===== Source information

import Summits.HubbardSuperconductivity.HubbardSuperconductivity.Theorems.BirComplexStableXY.Negative.BirComplexStableXYFalseOfWitnessZeroExists

/-!
# Crux `BirComplexStableXYR` (item `stmt-HubbardSuperconductivity-14845`): the restated class has GENUINELY COMPLEX members

The restated engine quantifies over finite Fourier tables with (U1), (N), (A), (C) and the two new symmetry
hypotheses (R) `c (n ∘ R) = conj (c (−n))` (time-reflection Hermiticity) and (P) `c (n ∘ P) = c n` (inversion
evenness).  A natural worry for graders and provers is that (R)∧(P) might secretly shrink the class to REAL generating
functions `F` (then the crux would be a corollary of the real low-temperature theory and the route's "third engine"
claim would be void).  It does not: the Berry-tilted XY table `witness 0 ε₂` of the landed negative module
(`Σ_{12 cube edges} (1 − cos Δ_eφ) + iε₂ Σ_{4 temporal edges} sin Δ_eφ`) satisfies ALL SIX hypotheses with
`B = 128`, `c₀ = 1/18` for `|ε₂| ≤ 1/5` (`tiltedXY_mem_classRP`), and its generating function is non-real as soon as
`ε₂ ≠ 0` (`genF_tiltedXY_not_real`: `Im F = 4ε₂` at `φ = π/2` on the later slice).  So the class of crux 2R is
inhabited by genuinely complex, time-odd actions — the non-vacuity half of the refuter protocol for this item — and
the standing disprover's inertness analysis of the tilt (workfile `Cruxes/BirComplexStableXYR/Disproof.lean` §4b(5),
numerics j015276/j015307) is about an honest member of the class.  Elementary `Finsupp` bookkeeping; no definition is
introduced.  Standing disprover, cdisprove cycle 1, 2026-08-16. [folklore]
-/

namespace Summit.HubbardSuperconductivity.HubbardSuperconductivity.Theorems.BirComplexStableXYR.Negative

open scoped BigOperators ComplexConjugate
open Summit.HubbardSuperconductivity.BirComplexStableXYNegative

noncomputable section

/-- the time reflection of the `r = 2` window is an involution. -/
theorem rhoR_invol : ∀ w : W 2,
    (fun w : W 2 => ((w.1, w.2.1, Fin.rev w.2.2) : W 2)) ((fun w : W 2 => ((w.1, w.2.1, Fin.rev w.2.2) : W 2)) w) = w := by
  decide
/-- the spatial inversion of the `r = 2` window is an involution. -/
theorem rhoP_invol : ∀ w : W 2,
    (fun w : W 2 => ((Fin.rev w.1, Fin.rev w.2.1, w.2.2) : W 2)) ((fun w : W 2 => ((Fin.rev w.1, Fin.rev w.2.1, w.2.2) : W 2)) w) = w := by
  decide

/-- evaluating a single Fourier mode at a reflected frequency (`ρ` an involution of the window). -/
theorem single_apply_comp {ρ : W 2 → W 2} (hρ : ∀ w, ρ (ρ w) = w) (f : Freq 2) (a : ℂ) (n : Freq 2) :
    Finsupp.single f a (fun w => n (ρ w)) = Finsupp.single (fun w => f (ρ w)) a n := by
  simp only [Finsupp.single_apply]
  congr 1
  apply propext
  constructor
  · intro h; funext w; simp only [h, hρ]
  · intro h; funext w; rw [← h]; simp only [hρ]

/-- evaluating a single Fourier mode at the negated frequency. -/
theorem single_apply_neg (f : Freq 2) (a : ℂ) (n : Freq 2) :
    Finsupp.single f a (-n) = Finsupp.single (-f) a n := by
  simp only [Finsupp.single_apply, neg_eq_iff_eq_neg]

/-- reflecting the frequency of `φ_u − φ_v` gives the frequency of `φ_{ρu} − φ_{ρv}`. -/
theorem dfreq_comp {ρ : W 2 → W 2} (hρ : ∀ w, ρ (ρ w) = w) (u v : W 2) :
    (fun w => dfreq u v (ρ w)) = dfreq (ρ u) (ρ v) := by
  funext w
  have h1 : (ρ w = u) ↔ (w = ρ u) := ⟨fun h => by rw [← h, hρ], fun h => by rw [h, hρ]⟩
  have h2 : (ρ w = v) ↔ (w = ρ v) := ⟨fun h => by rw [← h, hρ], fun h => by rw [h, hρ]⟩
  simp only [dfreq, Pi.sub_apply, Pi.single_apply, h1, h2]

/-- `−(δ_u − δ_v) = δ_v − δ_u`. -/
theorem neg_dfreq (u v : W 2) : -dfreq u v = dfreq v u := by
  simp [dfreq]

/-- the zero frequency is reflection invariant. -/
theorem zero_comp {ρ : W 2 → W 2} : (fun w => (0 : Freq 2) (ρ w)) = 0 := rfl

/-- the `1 − cos` table evaluated at a reflected frequency. -/
theorem cosTab_apply_comp {ρ : W 2 → W 2} (hρ : ∀ w, ρ (ρ w) = w) (u v : W 2) (n : Freq 2) :
    cosTab u v (fun w => n (ρ w)) = cosTab (ρ u) (ρ v) n := by
  simp only [cosTab, Finsupp.add_apply, single_apply_comp hρ, dfreq_comp hρ, zero_comp]

/-- the `sin` table evaluated at a reflected frequency. -/
theorem sinTab_apply_comp {ρ : W 2 → W 2} (hρ : ∀ w, ρ (ρ w) = w) (u v : W 2) (n : Freq 2) :
    sinTab u v (fun w => n (ρ w)) = sinTab (ρ u) (ρ v) n := by
  simp only [sinTab, Finsupp.add_apply, single_apply_comp hρ, dfreq_comp hρ]

/-- the `1 − cos` table is even in the frequency. -/
theorem cosTab_apply_neg (u v : W 2) (n : Freq 2) : cosTab u v (-n) = cosTab u v n := by
  simp only [cosTab, Finsupp.add_apply, single_apply_neg, neg_dfreq, neg_zero]
  simp only [Finsupp.single_apply]
  split_ifs <;> ring

/-- the `sin` table is odd in the frequency. -/
theorem sinTab_apply_neg (u v : W 2) (n : Freq 2) : sinTab u v (-n) = -sinTab u v n := by
  simp only [sinTab, Finsupp.add_apply, single_apply_neg, neg_dfreq]
  simp only [Finsupp.single_apply]
  split_ifs <;> ring

/-- `1 − cos(φ_u − φ_v)` is symmetric in `u, v`. -/
theorem cosTab_comm (u v : W 2) : cosTab u v = cosTab v u := by
  simp only [cosTab]; abel

/-- `sin(φ_v − φ_u) = −sin(φ_u − φ_v)` at the level of tables. -/
theorem sinTab_swap_apply (u v : W 2) (n : Freq 2) : sinTab v u n = -sinTab u v n := by
  simp only [sinTab, Finsupp.add_apply, Finsupp.single_apply]
  split_ifs <;> ring

/-- the `1 − cos` table has real coefficients. -/
theorem conj_cosTab_apply (u v : W 2) (n : Freq 2) : conj (cosTab u v n) = cosTab u v n := by
  simp only [cosTab, Finsupp.add_apply, Finsupp.single_apply, map_add, apply_ite conj, map_one, map_zero,
    map_neg, map_div₀, map_ofNat]

/-- the `sin` table has purely imaginary coefficients. -/
theorem conj_sinTab_apply (u v : W 2) (n : Freq 2) : conj (sinTab u v n) = -sinTab u v n := by
  simp only [sinTab, Finsupp.add_apply, Finsupp.single_apply, map_add, apply_ite conj, map_zero,
    map_neg, map_div₀, map_ofNat, Complex.conj_I]
  split_ifs <;> ring


/-- **(R) for the Berry-tilted XY table.** -/
theorem witness_timeReflection (ε₂ : ℝ) (n : Freq 2) :
    witness 0 ε₂ (fun w => n (w.1, w.2.1, Fin.rev w.2.2)) = conj (witness 0 ε₂ (-n)) := by
  have rev0 : Fin.rev (0 : Fin 2) = 1 := by decide
  have rev1 : Fin.rev (1 : Fin 2) = 0 := by decide
  have hc := cosTab_apply_comp (ρ := fun w : W 2 => ((w.1, w.2.1, Fin.rev w.2.2) : W 2)) rhoR_invol
  have hs := sinTab_apply_comp (ρ := fun w : W 2 => ((w.1, w.2.1, Fin.rev w.2.2) : W 2)) rhoR_invol
  simp only [witness, spatialTab, temporalCosTab, temporalSinTab, spatialEdges, temporalEdges, vx,
    List.map_cons, List.map_nil, List.sum_cons, List.sum_nil,
    Finsupp.coe_add, Finsupp.coe_smul, Pi.add_apply, Pi.smul_apply, smul_eq_mul,
    hc, hs, cosTab_apply_neg, sinTab_apply_neg, rev0, rev1,
    map_add, map_mul, map_neg, conj_cosTab_apply, conj_sinTab_apply, map_one, Complex.conj_I,
    Complex.conj_ofReal, Complex.ofReal_zero, mul_zero, add_zero, neg_neg]
  rw [cosTab_comm ((0,0,0) : W 2) (0,0,1), cosTab_comm ((0,1,0) : W 2) (0,1,1), cosTab_comm ((1,0,0) : W 2) (1,0,1),
    cosTab_comm ((1,1,0) : W 2) (1,1,1),
    sinTab_swap_apply ((0,0,1) : W 2) (0,0,0) n, sinTab_swap_apply ((0,1,1) : W 2) (0,1,0) n,
    sinTab_swap_apply ((1,0,1) : W 2) (1,0,0) n, sinTab_swap_apply ((1,1,1) : W 2) (1,1,0) n]
  ring

/-- **(P) for the Berry-tilted XY table.** -/
theorem witness_inversion (ε₂ : ℝ) (n : Freq 2) :
    witness 0 ε₂ (fun w => n (Fin.rev w.1, Fin.rev w.2.1, w.2.2)) = witness 0 ε₂ n := by
  have rev0 : Fin.rev (0 : Fin 2) = 1 := by decide
  have rev1 : Fin.rev (1 : Fin 2) = 0 := by decide
  have hc := cosTab_apply_comp (ρ := fun w : W 2 => ((Fin.rev w.1, Fin.rev w.2.1, w.2.2) : W 2)) rhoP_invol
  have hs := sinTab_apply_comp (ρ := fun w : W 2 => ((Fin.rev w.1, Fin.rev w.2.1, w.2.2) : W 2)) rhoP_invol
  simp only [witness, spatialTab, temporalCosTab, temporalSinTab, spatialEdges, temporalEdges, vx,
    List.map_cons, List.map_nil, List.sum_cons, List.sum_nil,
    Finsupp.coe_add, Finsupp.coe_smul, Pi.add_apply, Pi.smul_apply, smul_eq_mul,
    hc, hs, rev0, rev1, add_zero]
  rw [cosTab_comm ((0,1,0) : W 2) (1,1,0), cosTab_comm ((0,1,1) : W 2) (1,1,1), cosTab_comm ((0,0,0) : W 2) (1,0,0),
    cosTab_comm ((0,0,1) : W 2) (1,0,1), cosTab_comm ((1,0,0) : W 2) (1,1,0), cosTab_comm ((1,0,1) : W 2) (1,1,1),
    cosTab_comm ((0,0,0) : W 2) (0,1,0), cosTab_comm ((0,0,1) : W 2) (0,1,1)]
  ring

/-- the imaginary part of the tilted table's generating function: `ε₂ · Σ_{temporal edges} sin Δ_eφ`. -/
theorem genF_tiltedXY_im (ε₂ : ℝ) (φ : W 2 → ℝ) :
    (genF (witness 0 ε₂) φ).im = ε₂ * (Real.sin (φ (0,0,1) - φ (0,0,0)) + Real.sin (φ (0,1,1) - φ (0,1,0)) +
      Real.sin (φ (1,0,1) - φ (1,0,0)) + Real.sin (φ (1,1,1) - φ (1,1,0))) := by
  simp only [witness, spatialTab, temporalCosTab, temporalSinTab, spatialEdges, temporalEdges,
    List.map_cons, List.map_nil, List.sum_cons, List.sum_nil, genF_add, genF_smul,
    genF_cosTab, genF_sinTab, vx, add_zero, Complex.add_re, Complex.add_im,
    Complex.mul_re, Complex.mul_im, Complex.ofReal_re, Complex.ofReal_im, Complex.I_re, Complex.I_im,
    Complex.one_re, Complex.one_im]
  ring

/-- The tilted table is GENUINELY COMPLEX for `ε₂ ≠ 0`: its generating function takes a non-real value
(at the configuration `φ = π/2` on the later slice, `0` on the earlier one, `Im F = 4ε₂`). -/
theorem genF_tiltedXY_not_real {ε₂ : ℝ} (hε : ε₂ ≠ 0) :
    ∃ φ : W 2 → ℝ, (genF (witness 0 ε₂) φ).im ≠ 0 := by
  refine ⟨fun w => if w.2.2 = 1 then Real.pi / 2 else 0, ?_⟩
  rw [genF_tiltedXY_im]
  norm_num [Real.sin_pi_div_two, hε]

/-- **The restated class is inhabited by a genuinely complex table.**  For `|ε₂| ≤ 1/5` the Berry-tilted XY table
`witness 0 ε₂` satisfies the six hypotheses of `Theses.BalabanIR.BirComplexStableXYR` at `r = 2`, `B = 128`,
`c₀ = 1/18`, spelled out verbatim: (U1), (N), (A), (C), (R), (P). -/
theorem tiltedXY_mem_classRP {ε₂ : ℝ} (h₂ : |ε₂| ≤ 1/5) :
    (∀ m ∈ (witness 0 ε₂).support, ∑ w, m w = 0) ∧
    (witness 0 ε₂).sum (fun _ a => a) = 0 ∧
    (witness 0 ε₂).sum (fun n a => ‖a‖ * Real.exp (∑ w, |(n w : ℝ)|)) ≤ 128 ∧
    (∀ φ : W 2 → ℝ, (1/18 : ℝ) * ∑ w, ∑ w', (1 - Real.cos (φ w - φ w')) ≤ (genF (witness 0 ε₂) φ).re) ∧
    (∀ n : Freq 2, witness 0 ε₂ (fun w => n (w.1, w.2.1, Fin.rev w.2.2)) = (starRingEnd ℂ) (witness 0 ε₂ (-n))) ∧
    (∀ n : Freq 2, witness 0 ε₂ (fun w => n (Fin.rev w.1, Fin.rev w.2.1, w.2.2)) = witness 0 ε₂ n) := by
  have h₁ : |(0:ℝ)| ≤ 1 := by norm_num
  obtain ⟨hU, hN, hA, hC⟩ := witness_admissible h₁ h₂
  exact ⟨hU, hN, hA, hC, witness_timeReflection ε₂, witness_inversion ε₂⟩

end

end Summit.HubbardSuperconductivity.HubbardSuperconductivity.Theorems.BirComplexStableXYR.Negative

==========

Could you return the lines in the entries above that contain "engine"?

The restated engine quantifies over finite Fourier tables with (U1), (N), (A), (C) and the two new symmetry
functions `F` (then the crux would be a corollary of the real low-temperature theory and the route's "third engine"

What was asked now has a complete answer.